GO/KEEG enritchment for non-model bacteria - help for beginner
Hi everyone, I just begin with my RNAseq analysis and I am on the last step
My organism is a new strain of Aminobacter genus, closely related to Aminobacter aminovorans KTC2477 (KEEG entry T04342, aak 83263). In fact is the same specie but, in contrast with the reference specie, my strain won an symbiotic island from other organism (Mesorhizobium sp) and the insertion is located on the chromosome. My strain is the first Aminobacter strain able to perform symbiosis with plants and is able to survive under abiotic stress as well.

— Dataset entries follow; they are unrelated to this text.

import Summits.QuantumFields.BalabanUV.T4Continuum.Spine.NE2BalabanThreshold
import Literature.MathematicalPhysics.QuantumFieldTheory.Balaban1983to89.B7Prop1Explicit

/-!
# T⁴ programme, spine node NE2 (U1a), tier B rows B5 × B6 × B7 — NON-FLAT WITNESSES FOR ROOT B's END:
# the constant exponential backgrounds `R^{(k)}_ν ≡ exp((θ/n_k)·A_ν)` (colour matrices `A_ν`, `‖A_ν‖ ≤ 1`) lie in row B5's class, satisfy node NE3's
# hypothesis SHAPE with rate `L^{−k}`, and for `|θ| + θ² ≤ η⋆` ROOT B's END fires for them with no hypothesis left

NE2 formalisation swarm `b2b-balaban-t4-ne2-formalise-*`, leaf prover 03 (row B5 lineage; leaf-proposed support row «B7.w END WITNESS», INTENT
CLAIMS.log l.8648 ∕ l.8890, second file).  ROOT B's END of record, `Spine/NE2BalabanThreshold.balaban_final_rate_of_regular` (leaf-08, p212305),
displays `hreg : RegularTransporters L M (liftR L M Rg) α β`, `hNE3 : LocalRate (bgReadings L M (regClass L M (liftR L M Rg))) C L⁻¹` (node NE3 BY NAME,
OPEN), `0 < a′`, `α ≤ η`, `β ≤ η`, `η ≤ η⋆`.  `Spine/NE2BalabanFlatWitness` (p212801) discharges them at the FLAT background, where the typed
perturbation vanishes.  This file exhibits a FAMILY OF NON-FLAT backgrounds on which they are discharged too: for colour matrices
`A : Fin d → Matrix o o ℂ` with `‖A_ν‖ ≤ 1` and a real amplitude `θ`, the constant exponential background
`constRg A θ : R^{(k)}_ν(x) = exp((θ/n_k)·A_ν)` (`n_k = L^k`) — covering the abelian phases `A_ν = i·1` and NON-COMMUTING generators `A_μ, A_ν`
alike (for skew-adjoint `A_ν` the transporters are unitary, `constRg_mem_unitary`):
 * §1 the exponent `xlev θ A k = (θ/n_k)·A`, the transporter `uexp = exp xlev` and the connection reading `wexp θ A k = n_k·(exp((θ/n_k)A) − 1)`:
   **`norm_wexp_sub_le`** `‖w_k − θ·A‖ ≤ θ²/n_k` (`|θ| ≤ 1`, `‖A‖ ≤ 1`; the tree's `norm_exp_sub_one_le_of_norm_le` + `expRem_le_sq`), `norm_wexp_le`
   `‖w_k‖ ≤ |θ| + θ²`, **`norm_wexp_succ_sub_le`** `‖w_{k+1} − w_k‖ ≤ 2θ²/n_k`, `wexp_ne_zero` (`0 < |θ| < 1`, `A ≠ 0` ⟹ `w_k ≠ 0`);
 * §2 **`regularTransporters_const`**: `RegularTransporters L M (liftR L M (constRg A θ)) (|θ| + θ²) 0` — row B5's (3.35)-shape class is populated by
   non-flat (and non-abelian) data; `connTower_const` (`w^{(k)}_ν = w_k(θ, A_ν)`, definitional), `dconnTower_const` (`= 0`: constant in `x`),
   `constRg_ne_one` (the transporters differ from the identity when `A_ν ≠ 0`, `0 < |θ| < 1`), `constRg_mem_unitary`;
 * §3 **`localRate_const`**: node NE3's hypothesis SHAPE `LocalRate (bgReadings (regClass (liftR (constRg A θ)))) (2θ²) L⁻¹` HOLDS on this family,
   through the owner's faithful adapter `NE2FromNE3.localRate_of_consistent` — the two-level consistency `‖w_{k+1} − w_k‖ ≤ 2θ²/n_k` is EXACTLY the
   socket's currency; a statement about the SHAPE on this toy family ONLY, not about node NE3 for Bałaban's minimisers;
 * §4 **`balaban_final_rate_const (hL) (hd) (ha′) (hA) (hθ : |θ| + θ² ≤ etaStar o d a a′)`**: ROOT B's END for `Rg := constRg A θ` with every other
   binder DISCHARGED, and **`balaban_final_rate_const_half`**: the unconditional instance at `θ = η⋆/2` (`> 0` by `etaStar_pos`; non-flat for
   `A_ν ≠ 0` by `constRg_half_ne_one`).

HONEST FRAMING (T4-DAG p. 1).  TOY members of the data class (constant exponential backgrounds; OURS), finite-dimensional algebra and the
exponential's second-order remainder; asserts NOTHING about Bałaban's minimisers `U_k(V)` (no B0, c5) and nothing about node NE3 away from this
family; ROOT B for general data stays CONDITIONAL on node NE3 (OPEN) and on row B5's class; GLOBAL small field; finite torus, linear layer,
operator norm; NOT [B9] (3.23)–(3.26) as printed; NE2 (U1a) is NOT PROVED by this file (c1 with the carver); spine PROVED 0/9 unchanged; NOT
infinite volume, NOT a mass gap, NOT Clay, NOT summit progress.  HONEST DEPENDENCY: continuum YM on T⁴ ⇐ BetaPertH ∧ nine spine estimates (0/9
proved); BetaPertH ⇐ (D1) ∧ (D4) ∧ CAP+tail; G-an2-4 gates asym, D1 and NE2/3/4.  ABSOLUTE RULE: no internally-minted statement enters as a cited
fact; no `[cite:]` tag is used as a fact; no `def … : Prop` fact; no `sorry`.
-/

noncomputable section

open scoped BigOperators ComplexConjugate Matrix Matrix.Norms.L2Operator Kronecker
open Filter Topology NormedSpace

namespace Summit.QuantumFields.BalabanUV.T4Continuum.NE2BalabanConstWitness

open Literature.MathematicalPhysics.QuantumFieldTheory.Balaban1983to89.B5Prop11Plancherel (Cst Cst_nonneg Tor fine)
open Literature.MathematicalPhysics.QuantumFieldTheory.Balaban1983to89.B5G183RateUnitTower (lev lev_neZero)
open Literature.MathematicalPhysics.QuantumFieldTheory.Balaban1983to89.B7Prop1Explicit (norm_exp_sub_one_le_of_norm_le expRem_le_sq)
open Literature.MathematicalPhysics.QuantumFieldTheory.Balaban1983to89.T4EtaRateMin (LocalRate)
open Summit.QuantumFields.BalabanUV.T4Continuum
open Summit.QuantumFields.BalabanUV.T4Continuum.CovariantAveragingTower (TowerLimitRate)
open Summit.QuantumFields.BalabanUV.T4Continuum.BalabanAveragedTowerUnit (idx Qlev one_le_lev' lev_succ' cast_lev')
open Summit.QuantumFields.BalabanUV.T4Continuum.BackgroundResolventTower
open Summit.QuantumFields.BalabanUV.T4Continuum.BackgroundResolventLaw (l2_opNorm_one_le)
open Summit.QuantumFields.BalabanUV.T4Continuum.BlockPairingGeometry (parT)
open Summit.QuantumFields.BalabanUV.T4Continuum.KingPairingPlantedLaw
open Summit.QuantumFields.BalabanUV.T4Continuum.GramPerturbationLaw (C2gram)
open Summit.QuantumFields.BalabanUV.T4Continuum.NE2FromNE3 (bgReadings localRate_of_consistent)
open Summit.QuantumFields.BalabanUV.T4Continuum.RegularBackgroundTower (RegularTransporters connTower dconnTower regClass betaNE3 lev_pos)
open Summit.QuantumFields.BalabanUV.T4Continuum.GaugeTermScalarData (QuT Q1)
open Summit.QuantumFields.BalabanUV.T4Continuum.GaugeTermThreshold (KB4 KS_nonneg K_nonneg)
open Summit.QuantumFields.BalabanUV.T4Continuum.RegularSiteTransporters (siteT)
open Summit.QuantumFields.BalabanUV.T4Continuum.NestedContourTransport (theta0)
open Summit.QuantumFields.BalabanUV.T4Continuum.NE2BalabanRoot (balabanPert)
open Summit.QuantumFields.BalabanUV.T4Continuum.NE2BalabanGauge (gaugeSlot liftR)
open Summit.QuantumFields.BalabanUV.T4Continuum.NE2BalabanLayerSharp (kappaBs C2Bs KstarR)
open Summit.QuantumFields.BalabanUV.T4Continuum.NE2BalabanWiring (epsR CdeltaR)
open Summit.QuantumFields.BalabanUV.T4Continuum.NE2BalabanFinal (kappa4F C4F)
open Summit.QuantumFields.BalabanUV.T4Continuum.NE2BalabanThreshold (etaStar etaStar_pos balaban_final_rate_of_regular)

/-! ## §1 The exponent, the transporter, the connection reading and their arithmetic -/

section Arith

variable (L : ℕ) {o : Type*} [Fintype o] [DecidableEq o]

/-- the exponent `X_k(θ, A) = (θ/n_k)·A` at level `k` (`n_k = L^k`). [folklore] -/
def xlev (θ : ℝ) (A : Matrix o o ℂ) (k : ℕ) : Matrix o o ℂ := ((θ / (lev L k : ℕ) : ℝ) : ℂ) • A

/-- the transporter `u_k(θ, A) = exp((θ/n_k)·A)`. [folklore] -/
def uexp (θ : ℝ) (A : Matrix o o ℂ) (k : ℕ) : Matrix o o ℂ := exp (xlev L θ A k)

/-- the connection reading `w_k(θ, A) = n_k·(exp((θ/n_k)·A) − 1)` (`→ θ·A`). [folklore] -/
def wexp (θ : ℝ) (A : Matrix o o ℂ) (k : ℕ) : Matrix o o ℂ := ((lev L k : ℕ) : ℂ) • (uexp L θ A k - 1)

variable [NeZero L]

omit [Fintype o] [DecidableEq o] in
/-- `1 ≤ n_k` in `ℝ`. [folklore] -/
theorem one_le_cast_lev (k : ℕ) : (1 : ℝ) ≤ ((lev L k : ℕ) : ℝ) := by exact_mod_cast one_le_lev' L k

/-- `‖X_k‖ ≤ |θ|/n_k ≤ 1` for `|θ| ≤ 1`, `‖A‖ ≤ 1`. [folklore] -/
theorem norm_xlev_le {θ : ℝ} (hθ : |θ| ≤ 1) {A : Matrix o o ℂ} (hA : ‖A‖ ≤ 1) (k : ℕ) :
    ‖xlev L θ A k‖ ≤ |θ| / ((lev L k : ℕ) : ℝ) ∧ ‖xlev L θ A k‖ ≤ 1 := by
  have hn1 := one_le_cast_lev L k
  have hn0 : (0 : ℝ) < ((lev L k : ℕ) : ℝ) := by linarith
  have h1 : ‖xlev L θ A k‖ ≤ |θ| / ((lev L k : ℕ) : ℝ) := by
    rw [xlev, norm_smul, Complex.norm_real, Real.norm_eq_abs, abs_div, abs_of_pos hn0]
    exact mul_le_of_le_one_right (by positivity) hA
  exact ⟨h1, h1.trans ((div_le_one hn0).mpr (hθ.trans hn1))⟩

/-- the algebra of the remainder: `w_k − θ·A = n_k·(e^{X_k} − 1 − X_k)` (since `n_k·X_k = θ·A`). [folklore] -/
theorem wexp_sub_eq (θ : ℝ) (A : Matrix o o ℂ) (k : ℕ) :
    wexp L θ A k - (θ : ℂ) • A = (((lev L k : ℕ) : ℝ) : ℂ) • (exp (xlev L θ A k) - 1 - xlev L θ A k) := by
  have hn0 : (0 : ℝ) < ((lev L k : ℕ) : ℝ) := by linarith [one_le_cast_lev L k]
  have hnθ : ((lev L k : ℕ) : ℝ) * (θ / (lev L k : ℕ)) = θ := by field_simp
  have hnx : (((lev L k : ℕ) : ℝ) : ℂ) • xlev L θ A k = (θ : ℂ) • A := by
    rw [xlev, smul_smul, ← Complex.ofReal_mul, hnθ]
  rw [← hnx, wexp, uexp, Complex.ofReal_natCast]
  simp only [smul_sub]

I want to know which genes and pathways are involved with the abiotic stress response. In order to, I performed an RNAseq under abiotic stress. I have the complete sequenced genome and I made the annotation using RAST server. The server used the KTC2477 genome as reference, both files were used for the analysis (FA and GTF files) . The Differential expression analysis was made by DEseq2 .
This is how my GTF file looks, beside the ID column (ID=fig|83263.11.peg.1) is the description (name)
##gff-version 3
tig00000001 FIG CDS 190 300 . + 1 ID=fig|83263.11.peg.1;Name=hypothetical protein
tig00000001 FIG CDS 892 1479 . + 1 ID=fig|83263.11.peg.2;Name=hypothetical protein
tig00000001 FIG CDS 1839 1967 . - 0 ID=fig|83263.11.peg.3;Name=hypothetical protein
tig00000001 FIG CDS 1971 2294 . + 0 ID=fig|83263.11.peg.4;Name=hypothetical protein
tig00000001 FIG CDS 2322 2594 . + 0 ID=fig|83263.11.peg.5;Name=Dipeptide transport system permease protein DppB (TC 3.A.1.5.2)
and my Deseq like this
DataFrame with 663 rows and 6 columns
baseMean log2FoldChange lfcSE
<numeric> <numeric> <numeric>
fig|83263.11.peg.3018 1470.74139158347 -4.56799911487077 0.209938589442722
fig|83263.11.peg.6033 499.052105615201 4.93572771540093 0.271157509696713
fig|83263.11.peg.2326 1561.17740754287 -4.09525319727112 0.236243487651701
fig|83263.11.peg.2325 694.205461173177 -3.85382768516696 0.226404901957689
fig|83263.11.peg.6032 304.943042427634 4.89500515555429 0.314517930030089
... ... ... ...
fig|83263.11.peg.1111 715.51725115005 0.523448875593969 0.189880233819811
fig|83263.11.peg.3889 177.084420993171 -0.842781044899269 0.305803225177248
fig|83263.11.peg.580 275.712626883396 0.688122866894606 0.249859595748499
fig|83263.11.peg.240 242.504276377507 0.625038523181459 0.227011499884674
fig|83263.11.peg.3003 287.946224525665 0.63544858587411 0.231341793195383
I would like to use clusterProfilers tool but as you can see the ID column have names like "fig|83263.11.peg.3018" and it's no possible (for me) to perform GO classification by usual way. I don't know how to aboard it. Can anyone suggest me any solution?
Also I was wondering due my organism have in the chromosome an island insertion from other bacteria, it could be a problem for the ID gene annotation?
Each answer will be deeply appreciate!
Thanks
Liz
ps: My organism doesn't have OrgDb, or query OrgDb (AnnotationHub)
Yes, the Strain ATCC2477 is the closest one. My problem is particularly about the ID of my DE file. I mean, they looks like "fig|83263.11.peg.3018" , are they correct for analysis? Can I use it for enrichment?. I've been reading and I should to proceed with the annotation of my IDs first. But I don't know how to do that. Sorry for the questions this is my first analysis.
If you using AnnotationHub for orgdb retrieval then chcek here - https://annotationhub.bioconductor.org/species if you strain is present. Then u can check if the IDs belongs to that strain. If yes then u can go with enrichment using clusterProfiler as u mentioned.
If not, then u need take the sequences for those IDs from ur data and do orthology search. In that case sequences will mapped IDs of that statin, thak those orthologoes mapped IDs for enrichment.
Hope this helps.
I used AnnotationHub, and my organism does not have orgdb
I will try with the orthology search Thanks for you advices!